И талант. Он был наглядно талантлив, бесспорно талантлив, талантливо талантлив. Из всех своих возможностей проявить талант он выбрал литературу. Потому что это занятие ему в общем нравилось, потому что он литературу обожал, и еще потому, что талантливый человек, не привязавший себя ни к одному из предлагаемых ему стойл, считается «погубившим свой талант». Он был много одаренней писателя Довлатова, хотя он мог предъявить свои достижения «по гамбургскому счету» и в литературе. Подозреваю, что писательство было для него еще и средством отгородиться от порядков и людей, так или иначе терзающих каждого. Он был ранимый человек и своими книгами защищался, как ширмой. В конце концов всякая ширма берет на себя функции стены, как всякая маска – лица. Он ее украшению и укреплению отдавал почти все силы, публика таким его и воспринимала, таким и судила. Но жить ему было настолько же неуютно, как тем из нас, кто пользуется любой возможностью эту неуютность подчеркнуть и свою позицию отчужденности, то есть другую ширму, продемонстрировать.
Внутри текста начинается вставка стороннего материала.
import Literature.ModelTheory.PseudofiniteFields.DefinableSetsFiniteFields
import Literature.ModelTheory.PseudofiniteFields.DefinableSetsFiniteFieldsTransferProofs
import Literature.ModelTheory.PseudofiniteFields.FiniteFieldTheory
import HarnessLib

/-!
# Algebraic boundedness of pseudo-finite fields (from the CDM size dichotomy)

Z. Chatzidakis, L. van den Dries, A. Macintyre, *Definable sets over finite fields*, J. reine
angew. Math. **427** (1992) 107–135 (bib key ChatzidakisVanDenDriesMacintyre1992). A consequence
of the Main Theorem recorded here as a PROVED corollary of the named fact
`ChatzidakisVanDenDriesMacintyre1992_mainTheorem` (file `DefinableSetsFiniteFields.lean`):

* `ChatzidakisVanDenDriesMacintyre1992_mainTheorem.infinite_of_injective` — **pseudo-finite
  fields are algebraically bounded**: for every ring formula `φ(x̄; ȳ)` there is `C ∈ ℕ` such
  that in every pseudo-finite field `K` (an infinite model of the theory of finite fields) and
  for all parameters `ȳ`, if the definable set `φ(K^m; ȳ)` has `C + 1` pairwise distinct points
  then it is infinite (cf. van den Dries 1989, "Dimension of definable sets, algebraic
  boundedness and Henselian fields").

Proof (theorems only; no definitions, no named facts). By the size dichotomy
`ChatzidakisVanDenDriesMacintyre1992_mainTheorem.card_le_or_le` there are reals `C₀` and `δ > 0`
with `|φ(F^m; ȳ)| ≤ C₀` or `|φ(F^m; ȳ)| ≥ δ|F|` for every finite field `F`; put `C = ⌈C₀⌉₊`. For
each `M` the statement "`φ(·; ȳ)` has `C + 1` pairwise distinct realisations → it has `M` pairwise
distinct realisations" is one ring formula in `ȳ` (`exists_formula_injective_realize`), true
identically in every finite field with `δ|F| ≥ M` (`exists_injective_realize_of_card_le`), hence
in every pseudo-finite field by transfer (`realize_formula_of_forall_finite`); a set with `M`
pairwise distinct points for every `M` is infinite.

## References

* [ChatzidakisVanDenDriesMacintyre1992] Z. Chatzidakis, L. van den Dries, A. Macintyre, Definable
  sets over finite fields, J. reine angew. Math. 427 (1992) 107–135, Main Theorem and p. 110.
-/

namespace Literature.ModelTheory.PseudofiniteFields

open FirstOrder FirstOrder.Language FirstOrder.Ring

universe u

/-- **"`φ(·; ȳ)` has at least `M` pairwise distinct realisations" is a first-order property of
the parameters `ȳ`**, uniformly in all `L_ring`-structures: the formula
`∃ (x_{j,l})_{j<M, l<m} (⋀_{j ≠ j'} ¬ ⋀_l x_{j,l} = x_{j',l}) ∧ ⋀_j φ(x_j; ȳ)`. [folklore] -/
theorem exists_formula_injective_realize (m n M : ℕ)
    (φ : Language.ring.Formula (Fin m ⊕ Fin n)) :
    ∃ θ : Language.ring.Formula (Fin n),
      ∀ (K : Type u) [Language.ring.Structure K] (y : Fin n → K),
        θ.Realize y ↔
          ∃ w : Fin M → Fin m → K, Function.Injective w ∧ ∀ j, φ.Realize (Sum.elim (w j) y) := by
  refine ⟨Formula.iExs (Fin M × Fin m)
      ((Formula.iInf fun p : {p : Fin M × Fin M // p.1 ≠ p.2} =>
          (Formula.iInf fun l : Fin m =>
            Term.equal (var (Sum.inr (p.1.1, l))) (var (Sum.inr (p.1.2, l)))).not) ⊓
        Formula.iInf fun j : Fin M =>
          φ.relabel (Sum.elim (fun l => Sum.inr (j, l)) Sum.inl)),
    fun K _ y => ?_⟩
  have hval : ∀ (i : Fin M × Fin m → K) (j : Fin M),
      Sum.elim y i ∘ Sum.elim (fun l => Sum.inr (j, l)) Sum.inl = Sum.elim (fun l => i (j, l)) y :=
    fun i j => funext fun a => by cases a <;> rfl
  simp only [Formula.realize_iExs, Formula.realize_inf, Formula.realize_iInf, Formula.realize_not,
    Formula.realize_equal, Term.realize_var, Sum.elim_inr, Formula.realize_relabel, hval]
  constructor
  · rintro ⟨i, hdist, hφ⟩
    refine ⟨fun j l => i (j, l), fun a b hab => ?_, hφ⟩
    by_contra hne
    exact hdist ⟨(a, b), hne⟩ fun l => congrFun hab l
  · rintro ⟨w, hw, hφ⟩
    exact ⟨fun p => w p.1 p.2, fun p h => p.2 (hw (funext h)), hφ⟩

/-- **The size dichotomy, counted (finite fields).** If `|φ(F^m; ȳ)| ≤ C₀` or
`|φ(F^m; ȳ)| ≥ δ|F|` (`δ > 0`), the finite field `F` has at least `⌈M/δ⌉₊` elements, and
`φ(·; ȳ)` has `⌈C₀⌉₊ + 1` pairwise distinct realisations, then it has `M` pairwise distinct
realisations. [cite: ChatzidakisVanDenDriesMacintyre1992, Main Theorem] -/
theorem exists_injective_realize_of_card_le {F : Type} [Field F] [Fintype F] {m n : ℕ}
    (φ : Language.ring.Formula (Fin m ⊕ Fin n)) (y : Fin n → F) {C₀ δ : ℝ} (hδ : 0 < δ)
    (hdich : (definableCard F φ y : ℝ) ≤ C₀ ∨
      δ * (Fintype.card F : ℝ) ≤ (definableCard F φ y : ℝ))
    {M : ℕ} (hF : ⌈(M : ℝ) / δ⌉₊ ≤ Fintype.card F)
    (w : Fin (⌈C₀⌉₊ + 1) → Fin m → F) (hw : Function.Injective w)
    (hφ : ∀ j, (letI := compatibleRingOfRing F; φ.Realize (Sum.elim (w j) y))) :
    ∃ w' : Fin M → Fin m → F, Function.Injective w' ∧
      ∀ j, (letI := compatibleRingOfRing F; φ.Realize (Sum.elim (w' j) y)) := by
  letI := compatibleRingOfRing F
  rw [definableCard_def] at hdich
  set S := {x : Fin m → F // φ.Realize (Sum.elim x y)} with hS
  -- `C₀ < ⌈C₀⌉₊ + 1 ≤ |S|`, so the first alternative fails
  have hlow : ⌈C₀⌉₊ + 1 ≤ Nat.card S := by
    have h := Nat.card_le_card_of_injective (fun j => (⟨w j, hφ j⟩ : S))
      (fun a b hab => hw (congrArg Subtype.val hab))
    rwa [Nat.card_fin] at h
  have hMle : M ≤ Nat.card S := by
    rcases hdich with h1 | h2
    · exfalso
      have h3 : (⌈C₀⌉₊ : ℝ) + 1 ≤ (Nat.card S : ℝ) := by exact_mod_cast hlow
      linarith [Nat.le_ceil C₀]
    · have h4 : (M : ℝ) / δ ≤ (Fintype.card F : ℝ) :=
        (Nat.le_ceil _).trans (by exact_mod_cast hF)
      have h5 : (M : ℝ) ≤ δ * (Fintype.card F : ℝ) := by
        rw [div_le_iff₀ hδ] at h4
        linarith
      exact_mod_cast h5.trans h2
  refine ⟨fun j => ((Finite.equivFin S).symm (Fin.castLE hMle j)).1, fun a b hab => ?_,
    fun j => ((Finite.equivFin S).symm (Fin.castLE hMle j)).2⟩
  exact Fin.castLE_injective hMle ((Finite.equivFin S).symm.injective (Subtype.val_injective hab))

/-- **Algebraic boundedness of pseudo-finite fields**: a definable set with more than `C` points
is infinite — for every ring formula `φ(x̄; ȳ)` there is `C ∈ ℕ` such that in every pseudo-finite
field `K` (an infinite field satisfying every sentence true in all finite fields) and for all
parameters `ȳ ∈ K^n`, if `φ(K^m; ȳ)` contains `C + 1` pairwise distinct points then it is
infinite. This is the CDM size dichotomy "`|φ(F^m; ȳ)| ≤ C₀` or `≥ δ|F|`" for finite fields `F`,
transferred: "`C + 1` distinct points ⇒ `M` distinct points" is a ring formula in `ȳ` true in all
finite fields with `δ|F| ≥ M`, hence in `K`, for every `M` (cf. van den Dries 1989, algebraic
boundedness). [cite: ChatzidakisVanDenDriesMacintyre1992, Main Theorem] -/
theorem ChatzidakisVanDenDriesMacintyre1992_mainTheorem.infinite_of_injective
    (hCDM : ChatzidakisVanDenDriesMacintyre1992_mainTheorem) (m n : ℕ)
    (φ : Language.ring.Formula (Fin m ⊕ Fin n)) :
    ∃ C : ℕ, ∀ (K : Type) [Field K] [CompatibleRing K] [Infinite K], K ⊨ finiteFieldTheory →
      ∀ (y : Fin n → K) (w : Fin (C + 1) → (Fin m → K)), Function.Injective w →
        (∀ j, φ.Realize (Sum.elim (w j) y)) →
          {x : Fin m → K | φ.Realize (Sum.elim x y)}.Infinite := by
  obtain ⟨C₀, δ, hδ, hdich⟩ := hCDM.card_le_or_le m n φ
  refine ⟨⌈C₀⌉₊, fun K _ _ _ hK y w hw hφw => ?_⟩
  -- for every `M`, the set has `M` pairwise distinct points (transfer of the counted dichotomy)
  have hM : ∀ M : ℕ, ∃ w' : Fin M → Fin m → K, Function.Injective w' ∧
      ∀ j, φ.Realize (Sum.elim (w' j) y) := by
    intro M
    obtain ⟨θ₁, hθ₁⟩ := exists_formula_injective_realize.{0} m n (⌈C₀⌉₊ + 1) φ
    obtain ⟨θ₂, hθ₂⟩ := exists_formula_injective_realize.{0} m n M φ
    have h := realize_formula_of_forall_finite (θ₁.imp θ₂) ⌈(M : ℝ) / δ⌉₊
      (fun F _ _ hF v => by
        letI := compatibleRingOfRing F
        rw [Formula.realize_imp, hθ₁, hθ₂]
        rintro ⟨w₁, hw₁, hφ₁⟩
        exact exists_injective_realize_of_card_le φ v hδ (hdich F v) hF w₁ hw₁ hφ₁) K hK y
    rw [Formula.realize_imp, hθ₁, hθ₂] at h
    exact h ⟨w, hw, hφw⟩
  -- hence it is infinite
  intro hfin
  haveI := hfin.to_subtype
  obtain ⟨w', hw', hφ'⟩ := hM (Nat.card {x : Fin m → K | φ.Realize (Sum.elim x y)} + 1)
  have h := Nat.card_le_card_of_injective
    (fun j => (⟨w' j, hφ' j⟩ : {x : Fin m → K | φ.Realize (Sum.elim x y)}))
    (fun a b hab => hw' (congrArg Subtype.val hab))
  rw [Nat.card_fin] at h
  exact Nat.lt_irrefl _ (Nat.lt_of_succ_le h)

end Literature.ModelTheory.PseudofiniteFields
Главный его талант был – гармоничность натуры. Каждый живой человек делает что-то привлекательное, что-то, что принято называть хорошим, – и что-то безусловно худое и дрянное. Свое худое и дрянное Довлатов не списывал на счет худости и дрянности мира, не сравнивал, как множество людей, в выгодном для себя свете с худостью и дрянностью других, а признавал, как-то весело сокрушался – и не извинял себя. Не называл это борьбой добра со злом, или еще более броско, борьбой плохого с худшим, а называл это своей жизнью. Его числитель, то есть представление о себе, был почти равен знаменателю, то есть его способностям. В этой целостности тоже была гармония. В молодости он повторял с восторгом и надеждой: «Если бы я мог написать хоть один рассказ, как Куприн!» В другой раз он говорил о своем сверстнике, поэте, моем тогдашнем друге: «Мне позвонил Н. Представляете себе? Это как если бы вам позвонил Николай Угодник». Или: «Вы не знаете всех степеней низости ленинградской литературы. Вообразите, есть люди, которые уважают меня, как я уважаю вас».

В этом «я уважаю вас», искренне обращенном ко многим незнакомым, была основа и мера его самоуважения. Он выбрал быть своим среди уважаемых, а не лучшим среди неуважаемых. Из-за отсутствия рынка, о котором я упоминал вначале, были перевернуты не только цены, а и оценки. Хорошего журналиста начинали величать беллетристом, хорошего беллетриста – прозаиком. Мы разговаривали редко в последние годы, но в те, когда разговаривали, и судя по последним письмам и интервью, Довлатов предпочитал называться журналистом, а не литератором, литератором, не писателем.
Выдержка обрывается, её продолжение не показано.